[Collected data]
· · ·

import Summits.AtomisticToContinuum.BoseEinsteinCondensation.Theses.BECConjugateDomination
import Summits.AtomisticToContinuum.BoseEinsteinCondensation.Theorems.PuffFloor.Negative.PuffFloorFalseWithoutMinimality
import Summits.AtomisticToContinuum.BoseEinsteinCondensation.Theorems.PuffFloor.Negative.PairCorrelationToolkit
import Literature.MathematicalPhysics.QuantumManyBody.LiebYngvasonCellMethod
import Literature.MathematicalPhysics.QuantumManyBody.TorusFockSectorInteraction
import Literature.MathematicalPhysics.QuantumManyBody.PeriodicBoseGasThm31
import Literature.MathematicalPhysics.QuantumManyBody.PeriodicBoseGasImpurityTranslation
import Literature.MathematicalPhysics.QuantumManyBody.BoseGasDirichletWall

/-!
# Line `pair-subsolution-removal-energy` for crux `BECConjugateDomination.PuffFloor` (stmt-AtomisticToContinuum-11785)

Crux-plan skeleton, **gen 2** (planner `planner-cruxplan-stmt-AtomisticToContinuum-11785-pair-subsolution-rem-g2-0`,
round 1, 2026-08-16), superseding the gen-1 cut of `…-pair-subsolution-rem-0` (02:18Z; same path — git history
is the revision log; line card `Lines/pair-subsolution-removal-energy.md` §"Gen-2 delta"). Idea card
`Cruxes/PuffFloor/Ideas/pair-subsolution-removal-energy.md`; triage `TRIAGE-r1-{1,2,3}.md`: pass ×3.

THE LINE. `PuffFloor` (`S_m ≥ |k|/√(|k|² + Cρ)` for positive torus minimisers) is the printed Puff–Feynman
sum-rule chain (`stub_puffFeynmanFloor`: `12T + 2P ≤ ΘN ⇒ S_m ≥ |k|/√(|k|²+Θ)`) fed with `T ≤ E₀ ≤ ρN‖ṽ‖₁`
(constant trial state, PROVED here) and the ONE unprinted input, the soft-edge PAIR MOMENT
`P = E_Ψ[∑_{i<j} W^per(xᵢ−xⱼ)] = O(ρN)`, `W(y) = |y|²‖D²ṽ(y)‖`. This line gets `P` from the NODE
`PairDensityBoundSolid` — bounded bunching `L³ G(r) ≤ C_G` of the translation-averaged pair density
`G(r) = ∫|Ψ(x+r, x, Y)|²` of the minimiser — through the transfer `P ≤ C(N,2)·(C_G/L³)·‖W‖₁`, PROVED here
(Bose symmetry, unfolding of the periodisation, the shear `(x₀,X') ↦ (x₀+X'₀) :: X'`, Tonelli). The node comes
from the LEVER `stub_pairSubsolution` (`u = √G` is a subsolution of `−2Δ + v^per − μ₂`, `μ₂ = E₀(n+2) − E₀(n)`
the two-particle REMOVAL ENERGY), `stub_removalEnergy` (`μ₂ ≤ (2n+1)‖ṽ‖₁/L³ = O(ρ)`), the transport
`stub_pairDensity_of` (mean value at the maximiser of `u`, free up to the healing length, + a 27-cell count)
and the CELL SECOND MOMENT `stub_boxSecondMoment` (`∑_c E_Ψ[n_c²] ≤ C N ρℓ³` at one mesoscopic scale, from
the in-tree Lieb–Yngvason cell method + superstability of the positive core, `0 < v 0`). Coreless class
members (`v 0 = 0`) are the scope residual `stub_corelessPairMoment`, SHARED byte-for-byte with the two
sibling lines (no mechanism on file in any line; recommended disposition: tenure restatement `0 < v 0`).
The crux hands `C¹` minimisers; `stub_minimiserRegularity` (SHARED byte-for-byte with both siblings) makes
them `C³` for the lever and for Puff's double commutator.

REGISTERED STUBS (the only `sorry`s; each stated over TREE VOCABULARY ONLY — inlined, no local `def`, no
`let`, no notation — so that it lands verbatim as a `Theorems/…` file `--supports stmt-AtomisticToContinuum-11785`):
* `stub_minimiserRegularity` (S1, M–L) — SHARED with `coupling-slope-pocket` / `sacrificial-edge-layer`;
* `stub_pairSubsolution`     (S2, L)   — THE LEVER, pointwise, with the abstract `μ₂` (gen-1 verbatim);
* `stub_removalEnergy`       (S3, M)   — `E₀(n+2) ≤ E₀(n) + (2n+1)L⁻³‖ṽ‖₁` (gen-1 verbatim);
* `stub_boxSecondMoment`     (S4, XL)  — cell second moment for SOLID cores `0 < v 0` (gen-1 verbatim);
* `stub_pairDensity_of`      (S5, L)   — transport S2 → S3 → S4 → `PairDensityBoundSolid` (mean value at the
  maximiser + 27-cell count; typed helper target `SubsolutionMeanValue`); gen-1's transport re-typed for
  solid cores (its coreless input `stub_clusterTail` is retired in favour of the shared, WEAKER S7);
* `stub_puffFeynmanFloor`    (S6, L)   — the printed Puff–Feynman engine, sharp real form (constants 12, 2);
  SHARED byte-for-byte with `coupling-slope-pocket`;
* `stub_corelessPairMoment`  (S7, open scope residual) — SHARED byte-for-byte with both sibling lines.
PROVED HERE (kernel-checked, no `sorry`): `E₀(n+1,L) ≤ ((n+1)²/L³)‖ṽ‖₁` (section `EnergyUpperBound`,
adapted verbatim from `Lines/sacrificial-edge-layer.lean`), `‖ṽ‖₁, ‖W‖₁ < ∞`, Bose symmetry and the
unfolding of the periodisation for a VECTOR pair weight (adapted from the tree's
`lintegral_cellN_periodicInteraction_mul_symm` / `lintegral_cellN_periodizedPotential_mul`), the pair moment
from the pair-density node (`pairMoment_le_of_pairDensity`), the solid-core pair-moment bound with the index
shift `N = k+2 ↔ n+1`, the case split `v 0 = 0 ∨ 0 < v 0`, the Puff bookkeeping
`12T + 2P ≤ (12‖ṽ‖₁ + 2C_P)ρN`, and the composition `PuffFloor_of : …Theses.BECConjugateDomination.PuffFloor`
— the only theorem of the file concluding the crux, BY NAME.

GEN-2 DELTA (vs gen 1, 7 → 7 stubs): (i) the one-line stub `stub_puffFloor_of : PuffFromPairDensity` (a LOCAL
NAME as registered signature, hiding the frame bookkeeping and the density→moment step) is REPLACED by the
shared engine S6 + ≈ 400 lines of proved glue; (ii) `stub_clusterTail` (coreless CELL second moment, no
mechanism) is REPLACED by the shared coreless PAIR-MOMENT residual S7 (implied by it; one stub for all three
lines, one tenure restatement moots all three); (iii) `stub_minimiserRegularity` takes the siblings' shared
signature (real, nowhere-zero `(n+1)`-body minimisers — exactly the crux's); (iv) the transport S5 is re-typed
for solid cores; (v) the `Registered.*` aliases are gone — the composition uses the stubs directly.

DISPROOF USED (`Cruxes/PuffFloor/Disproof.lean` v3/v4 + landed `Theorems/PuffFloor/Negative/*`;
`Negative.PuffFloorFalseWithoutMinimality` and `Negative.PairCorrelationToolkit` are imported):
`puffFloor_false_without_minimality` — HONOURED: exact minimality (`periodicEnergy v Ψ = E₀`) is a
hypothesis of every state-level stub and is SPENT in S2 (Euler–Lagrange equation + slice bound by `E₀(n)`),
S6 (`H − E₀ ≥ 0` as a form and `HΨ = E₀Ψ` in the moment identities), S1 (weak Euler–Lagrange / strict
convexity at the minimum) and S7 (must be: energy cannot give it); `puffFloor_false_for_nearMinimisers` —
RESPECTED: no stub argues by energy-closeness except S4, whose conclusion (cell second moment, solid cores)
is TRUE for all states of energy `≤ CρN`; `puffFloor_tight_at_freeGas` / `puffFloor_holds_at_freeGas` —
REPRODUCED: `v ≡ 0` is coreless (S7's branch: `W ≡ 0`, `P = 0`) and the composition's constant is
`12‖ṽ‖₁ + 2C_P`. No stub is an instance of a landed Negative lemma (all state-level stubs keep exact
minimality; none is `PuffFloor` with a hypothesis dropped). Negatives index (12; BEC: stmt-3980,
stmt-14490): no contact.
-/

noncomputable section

· · ·

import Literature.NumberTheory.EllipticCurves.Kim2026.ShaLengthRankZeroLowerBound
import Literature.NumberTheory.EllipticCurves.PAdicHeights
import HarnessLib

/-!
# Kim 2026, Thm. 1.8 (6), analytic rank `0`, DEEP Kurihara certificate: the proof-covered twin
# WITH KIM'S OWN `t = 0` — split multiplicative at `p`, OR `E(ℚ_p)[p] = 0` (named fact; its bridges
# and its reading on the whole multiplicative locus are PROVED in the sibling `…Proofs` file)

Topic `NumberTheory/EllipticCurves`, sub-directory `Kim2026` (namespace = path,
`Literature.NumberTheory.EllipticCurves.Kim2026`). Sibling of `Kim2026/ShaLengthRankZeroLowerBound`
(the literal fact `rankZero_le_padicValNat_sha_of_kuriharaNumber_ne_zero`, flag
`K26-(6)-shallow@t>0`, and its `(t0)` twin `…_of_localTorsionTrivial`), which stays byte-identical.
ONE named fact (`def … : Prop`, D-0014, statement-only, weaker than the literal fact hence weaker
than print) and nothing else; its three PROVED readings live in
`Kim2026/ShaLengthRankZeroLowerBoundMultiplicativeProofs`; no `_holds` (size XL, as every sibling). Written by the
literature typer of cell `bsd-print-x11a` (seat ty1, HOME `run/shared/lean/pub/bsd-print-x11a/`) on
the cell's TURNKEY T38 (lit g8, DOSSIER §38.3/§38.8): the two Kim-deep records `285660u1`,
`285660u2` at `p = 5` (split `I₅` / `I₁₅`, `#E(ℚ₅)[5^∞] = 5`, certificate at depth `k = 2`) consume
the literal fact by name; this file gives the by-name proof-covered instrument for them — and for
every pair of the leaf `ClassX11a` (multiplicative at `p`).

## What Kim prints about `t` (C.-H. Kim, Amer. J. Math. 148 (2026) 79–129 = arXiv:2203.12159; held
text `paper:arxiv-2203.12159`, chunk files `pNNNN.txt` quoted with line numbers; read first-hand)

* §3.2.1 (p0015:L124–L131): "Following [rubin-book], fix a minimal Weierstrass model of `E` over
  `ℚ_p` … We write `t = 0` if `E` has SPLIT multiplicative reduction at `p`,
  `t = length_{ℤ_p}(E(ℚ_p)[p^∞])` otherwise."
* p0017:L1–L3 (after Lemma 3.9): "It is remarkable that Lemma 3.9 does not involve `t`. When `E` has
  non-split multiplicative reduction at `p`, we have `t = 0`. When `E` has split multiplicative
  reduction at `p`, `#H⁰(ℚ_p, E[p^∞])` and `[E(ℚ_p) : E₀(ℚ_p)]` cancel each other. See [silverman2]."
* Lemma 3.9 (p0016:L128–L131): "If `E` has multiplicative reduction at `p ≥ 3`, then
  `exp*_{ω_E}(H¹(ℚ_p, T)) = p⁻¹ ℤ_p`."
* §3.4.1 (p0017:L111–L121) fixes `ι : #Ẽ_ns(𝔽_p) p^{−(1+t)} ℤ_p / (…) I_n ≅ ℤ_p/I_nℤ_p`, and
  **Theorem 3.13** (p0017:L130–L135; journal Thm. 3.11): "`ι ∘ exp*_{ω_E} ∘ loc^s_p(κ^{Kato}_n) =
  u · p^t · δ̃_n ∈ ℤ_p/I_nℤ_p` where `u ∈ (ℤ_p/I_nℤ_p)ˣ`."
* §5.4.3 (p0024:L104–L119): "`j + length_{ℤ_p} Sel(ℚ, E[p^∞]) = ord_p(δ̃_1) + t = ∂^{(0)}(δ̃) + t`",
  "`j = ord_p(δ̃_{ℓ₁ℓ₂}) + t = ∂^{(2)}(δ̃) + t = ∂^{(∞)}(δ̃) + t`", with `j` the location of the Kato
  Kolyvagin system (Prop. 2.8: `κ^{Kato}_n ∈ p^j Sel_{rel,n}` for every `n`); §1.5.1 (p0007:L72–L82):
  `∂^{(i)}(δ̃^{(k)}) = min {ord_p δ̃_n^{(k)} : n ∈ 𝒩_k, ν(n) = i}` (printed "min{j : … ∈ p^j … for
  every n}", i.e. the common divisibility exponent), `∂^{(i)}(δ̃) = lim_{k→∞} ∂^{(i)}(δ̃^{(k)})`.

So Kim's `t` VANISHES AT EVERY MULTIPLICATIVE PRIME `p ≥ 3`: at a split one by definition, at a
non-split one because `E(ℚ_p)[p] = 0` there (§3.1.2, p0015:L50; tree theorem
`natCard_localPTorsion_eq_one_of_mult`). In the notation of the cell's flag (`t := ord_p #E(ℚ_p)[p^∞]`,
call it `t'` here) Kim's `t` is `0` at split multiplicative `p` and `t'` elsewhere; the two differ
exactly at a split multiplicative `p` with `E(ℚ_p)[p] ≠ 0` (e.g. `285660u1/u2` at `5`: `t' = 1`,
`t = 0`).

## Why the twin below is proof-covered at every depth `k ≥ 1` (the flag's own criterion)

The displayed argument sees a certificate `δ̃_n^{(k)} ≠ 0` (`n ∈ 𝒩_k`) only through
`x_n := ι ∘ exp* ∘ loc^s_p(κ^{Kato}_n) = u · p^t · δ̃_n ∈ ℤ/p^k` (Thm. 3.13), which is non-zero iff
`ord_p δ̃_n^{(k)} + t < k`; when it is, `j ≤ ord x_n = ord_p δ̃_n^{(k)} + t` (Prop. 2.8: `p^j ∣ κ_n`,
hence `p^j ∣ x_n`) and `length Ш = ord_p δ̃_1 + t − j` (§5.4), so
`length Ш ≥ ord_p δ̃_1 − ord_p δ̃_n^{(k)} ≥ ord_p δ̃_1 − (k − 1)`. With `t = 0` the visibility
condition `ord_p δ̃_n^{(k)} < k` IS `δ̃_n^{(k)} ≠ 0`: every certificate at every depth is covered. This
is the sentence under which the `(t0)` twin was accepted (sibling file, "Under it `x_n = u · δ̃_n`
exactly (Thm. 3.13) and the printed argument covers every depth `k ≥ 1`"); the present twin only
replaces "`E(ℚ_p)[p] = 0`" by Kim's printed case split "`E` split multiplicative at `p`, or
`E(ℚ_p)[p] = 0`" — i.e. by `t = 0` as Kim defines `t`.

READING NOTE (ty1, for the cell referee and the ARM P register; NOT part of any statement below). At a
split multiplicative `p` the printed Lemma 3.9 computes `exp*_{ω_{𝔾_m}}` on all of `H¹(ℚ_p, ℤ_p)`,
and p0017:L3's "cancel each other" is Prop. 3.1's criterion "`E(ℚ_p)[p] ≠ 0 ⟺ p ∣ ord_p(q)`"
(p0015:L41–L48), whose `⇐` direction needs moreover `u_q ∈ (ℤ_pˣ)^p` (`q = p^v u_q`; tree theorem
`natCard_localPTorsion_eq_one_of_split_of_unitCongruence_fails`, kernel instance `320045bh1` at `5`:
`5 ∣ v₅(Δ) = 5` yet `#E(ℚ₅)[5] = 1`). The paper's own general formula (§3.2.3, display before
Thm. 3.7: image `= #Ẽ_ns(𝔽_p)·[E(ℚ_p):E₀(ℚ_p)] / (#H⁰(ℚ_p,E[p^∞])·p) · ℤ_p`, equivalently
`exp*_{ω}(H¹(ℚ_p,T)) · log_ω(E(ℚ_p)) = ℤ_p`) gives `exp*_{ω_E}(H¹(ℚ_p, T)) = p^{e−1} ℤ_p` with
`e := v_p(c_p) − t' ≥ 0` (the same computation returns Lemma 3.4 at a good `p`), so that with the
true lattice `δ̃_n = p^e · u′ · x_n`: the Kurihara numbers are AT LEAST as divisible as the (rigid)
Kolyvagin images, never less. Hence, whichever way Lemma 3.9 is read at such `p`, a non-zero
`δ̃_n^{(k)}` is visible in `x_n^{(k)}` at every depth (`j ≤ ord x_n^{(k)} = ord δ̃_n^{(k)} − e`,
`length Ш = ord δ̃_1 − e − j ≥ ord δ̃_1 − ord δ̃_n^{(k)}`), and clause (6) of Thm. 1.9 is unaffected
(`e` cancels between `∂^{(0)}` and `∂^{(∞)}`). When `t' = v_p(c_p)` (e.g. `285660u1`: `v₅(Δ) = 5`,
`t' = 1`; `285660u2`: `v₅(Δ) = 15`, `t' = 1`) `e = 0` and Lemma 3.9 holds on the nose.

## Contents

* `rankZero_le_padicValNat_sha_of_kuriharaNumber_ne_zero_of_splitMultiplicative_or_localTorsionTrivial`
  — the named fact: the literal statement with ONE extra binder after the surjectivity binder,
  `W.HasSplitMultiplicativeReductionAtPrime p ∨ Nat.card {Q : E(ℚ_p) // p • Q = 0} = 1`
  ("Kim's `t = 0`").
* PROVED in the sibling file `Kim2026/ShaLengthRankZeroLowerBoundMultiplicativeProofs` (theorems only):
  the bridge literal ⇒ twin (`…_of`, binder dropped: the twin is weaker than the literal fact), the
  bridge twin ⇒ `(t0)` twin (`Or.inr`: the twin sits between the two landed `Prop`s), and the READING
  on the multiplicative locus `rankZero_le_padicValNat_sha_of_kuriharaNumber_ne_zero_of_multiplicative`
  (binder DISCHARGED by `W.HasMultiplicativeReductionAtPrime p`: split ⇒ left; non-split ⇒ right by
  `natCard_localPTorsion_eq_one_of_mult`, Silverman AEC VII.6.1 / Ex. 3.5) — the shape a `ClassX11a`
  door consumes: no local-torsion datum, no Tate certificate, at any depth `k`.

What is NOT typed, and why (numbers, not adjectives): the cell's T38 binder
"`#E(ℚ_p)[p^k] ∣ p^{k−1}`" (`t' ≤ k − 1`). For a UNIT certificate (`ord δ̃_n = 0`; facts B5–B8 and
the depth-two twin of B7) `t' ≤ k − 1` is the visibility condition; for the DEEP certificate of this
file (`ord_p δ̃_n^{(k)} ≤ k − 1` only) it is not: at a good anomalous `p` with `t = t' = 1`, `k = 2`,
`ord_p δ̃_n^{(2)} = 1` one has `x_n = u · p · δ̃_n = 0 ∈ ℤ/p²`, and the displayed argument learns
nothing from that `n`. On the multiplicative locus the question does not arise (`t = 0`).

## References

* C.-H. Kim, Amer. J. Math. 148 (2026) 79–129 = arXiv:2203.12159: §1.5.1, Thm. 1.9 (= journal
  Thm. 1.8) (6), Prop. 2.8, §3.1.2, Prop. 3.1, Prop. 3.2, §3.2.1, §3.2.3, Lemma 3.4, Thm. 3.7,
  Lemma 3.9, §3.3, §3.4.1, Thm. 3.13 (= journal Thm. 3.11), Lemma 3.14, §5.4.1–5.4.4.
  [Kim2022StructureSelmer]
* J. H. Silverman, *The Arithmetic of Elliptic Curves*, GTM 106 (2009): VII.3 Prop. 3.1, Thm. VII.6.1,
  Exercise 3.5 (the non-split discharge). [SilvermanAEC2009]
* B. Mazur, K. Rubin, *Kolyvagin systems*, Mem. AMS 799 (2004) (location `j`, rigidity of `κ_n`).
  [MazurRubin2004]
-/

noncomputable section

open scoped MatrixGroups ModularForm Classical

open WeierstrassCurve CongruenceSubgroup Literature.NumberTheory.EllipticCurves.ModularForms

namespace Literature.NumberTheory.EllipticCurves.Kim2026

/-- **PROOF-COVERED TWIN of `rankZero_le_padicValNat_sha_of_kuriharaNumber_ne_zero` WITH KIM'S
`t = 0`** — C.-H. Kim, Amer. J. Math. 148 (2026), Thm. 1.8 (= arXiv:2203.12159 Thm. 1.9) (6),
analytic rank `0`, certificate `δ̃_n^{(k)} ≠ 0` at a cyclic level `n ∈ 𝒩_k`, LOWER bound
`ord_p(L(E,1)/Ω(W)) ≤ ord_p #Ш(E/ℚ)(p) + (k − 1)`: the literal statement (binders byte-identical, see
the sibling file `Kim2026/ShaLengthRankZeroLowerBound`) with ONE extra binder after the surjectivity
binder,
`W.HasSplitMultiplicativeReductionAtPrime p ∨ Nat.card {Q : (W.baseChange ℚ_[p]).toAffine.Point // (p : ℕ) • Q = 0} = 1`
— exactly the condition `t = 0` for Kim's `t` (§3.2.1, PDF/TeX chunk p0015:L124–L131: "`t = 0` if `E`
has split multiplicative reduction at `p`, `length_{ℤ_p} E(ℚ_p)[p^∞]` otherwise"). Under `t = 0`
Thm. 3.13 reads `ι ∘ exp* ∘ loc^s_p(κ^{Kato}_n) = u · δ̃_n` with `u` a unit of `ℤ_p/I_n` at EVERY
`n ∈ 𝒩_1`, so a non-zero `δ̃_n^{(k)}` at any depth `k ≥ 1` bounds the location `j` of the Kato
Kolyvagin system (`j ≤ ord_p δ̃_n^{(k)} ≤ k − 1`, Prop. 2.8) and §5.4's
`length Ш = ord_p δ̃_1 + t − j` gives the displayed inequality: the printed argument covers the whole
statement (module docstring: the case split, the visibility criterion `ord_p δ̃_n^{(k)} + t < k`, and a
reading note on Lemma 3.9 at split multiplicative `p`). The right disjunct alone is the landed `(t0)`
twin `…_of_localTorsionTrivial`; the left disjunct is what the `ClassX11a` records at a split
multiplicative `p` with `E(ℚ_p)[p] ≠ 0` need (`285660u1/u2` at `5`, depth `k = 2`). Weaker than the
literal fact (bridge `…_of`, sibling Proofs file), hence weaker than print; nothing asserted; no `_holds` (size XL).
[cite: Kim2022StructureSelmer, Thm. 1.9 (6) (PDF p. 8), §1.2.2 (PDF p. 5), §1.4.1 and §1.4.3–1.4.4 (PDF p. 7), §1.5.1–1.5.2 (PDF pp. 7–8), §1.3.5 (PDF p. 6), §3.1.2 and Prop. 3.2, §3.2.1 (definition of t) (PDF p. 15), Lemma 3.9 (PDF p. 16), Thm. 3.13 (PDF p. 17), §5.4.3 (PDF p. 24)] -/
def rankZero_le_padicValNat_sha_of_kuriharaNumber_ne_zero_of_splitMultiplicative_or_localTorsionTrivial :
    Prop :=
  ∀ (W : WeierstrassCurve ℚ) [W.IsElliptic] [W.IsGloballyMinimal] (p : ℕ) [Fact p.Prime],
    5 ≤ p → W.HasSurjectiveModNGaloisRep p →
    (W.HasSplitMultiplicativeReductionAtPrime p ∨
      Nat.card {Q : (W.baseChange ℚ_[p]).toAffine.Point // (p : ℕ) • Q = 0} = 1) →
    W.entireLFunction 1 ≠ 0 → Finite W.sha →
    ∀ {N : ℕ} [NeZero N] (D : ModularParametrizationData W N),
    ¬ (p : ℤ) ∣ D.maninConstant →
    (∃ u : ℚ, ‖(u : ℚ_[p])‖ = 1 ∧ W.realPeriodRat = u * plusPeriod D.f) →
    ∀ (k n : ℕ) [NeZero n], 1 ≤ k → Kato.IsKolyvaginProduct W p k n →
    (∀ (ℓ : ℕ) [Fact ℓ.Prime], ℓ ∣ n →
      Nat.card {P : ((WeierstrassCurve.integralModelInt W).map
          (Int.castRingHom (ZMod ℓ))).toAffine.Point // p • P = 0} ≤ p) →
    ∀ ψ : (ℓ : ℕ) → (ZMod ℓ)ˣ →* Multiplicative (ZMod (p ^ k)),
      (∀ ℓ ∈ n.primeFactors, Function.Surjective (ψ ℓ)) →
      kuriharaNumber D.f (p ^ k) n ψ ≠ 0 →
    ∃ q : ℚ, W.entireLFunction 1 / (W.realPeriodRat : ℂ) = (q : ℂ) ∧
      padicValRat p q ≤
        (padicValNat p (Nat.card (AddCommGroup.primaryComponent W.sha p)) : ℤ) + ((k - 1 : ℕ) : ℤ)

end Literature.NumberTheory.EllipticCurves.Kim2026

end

· · ·

→ **Task to complete**:
Copy exactly the stretch of data above from the line with "LEVER, pointwise, with" through the line with "mechanism) is REPLACED", and omit all other lines.

→ **Solution**:
* `stub_pairSubsolution`     (S2, L)   — THE LEVER, pointwise, with the abstract `μ₂` (gen-1 verbatim);
* `stub_removalEnergy`       (S3, M)   — `E₀(n+2) ≤ E₀(n) + (2n+1)L⁻³‖ṽ‖₁` (gen-1 verbatim);
* `stub_boxSecondMoment`     (S4, XL)  — cell second moment for SOLID cores `0 < v 0` (gen-1 verbatim);
* `stub_pairDensity_of`      (S5, L)   — transport S2 → S3 → S4 → `PairDensityBoundSolid` (mean value at the
  maximiser + 27-cell count; typed helper target `SubsolutionMeanValue`); gen-1's transport re-typed for
  solid cores (its coreless input `stub_clusterTail` is retired in favour of the shared, WEAKER S7);
* `stub_puffFeynmanFloor`    (S6, L)   — the printed Puff–Feynman engine, sharp real form (constants 12, 2);
  SHARED byte-for-byte with `coupling-slope-pocket`;
* `stub_corelessPairMoment`  (S7, open scope residual) — SHARED byte-for-byte with both sibling lines.
PROVED HERE (kernel-checked, no `sorry`): `E₀(n+1,L) ≤ ((n+1)²/L³)‖ṽ‖₁` (section `EnergyUpperBound`,
adapted verbatim from `Lines/sacrificial-edge-layer.lean`), `‖ṽ‖₁, ‖W‖₁ < ∞`, Bose symmetry and the
unfolding of the periodisation for a VECTOR pair weight (adapted from the tree's
`lintegral_cellN_periodicInteraction_mul_symm` / `lintegral_cellN_periodizedPotential_mul`), the pair moment
from the pair-density node (`pairMoment_le_of_pairDensity`), the solid-core pair-moment bound with the index
shift `N = k+2 ↔ n+1`, the case split `v 0 = 0 ∨ 0 < v 0`, the Puff bookkeeping
`12T + 2P ≤ (12‖ṽ‖₁ + 2C_P)ρN`, and the composition `PuffFloor_of : …Theses.BECConjugateDomination.PuffFloor`
— the only theorem of the file concluding the crux, BY NAME.

GEN-2 DELTA (vs gen 1, 7 → 7 stubs): (i) the one-line stub `stub_puffFloor_of : PuffFromPairDensity` (a LOCAL
NAME as registered signature, hiding the frame bookkeeping and the density→moment step) is REPLACED by the
shared engine S6 + ≈ 400 lines of proved glue; (ii) `stub_clusterTail` (coreless CELL second moment, no
mechanism) is REPLACED by the shared coreless PAIR-MOMENT residual S7 (implied by it; one stub for all three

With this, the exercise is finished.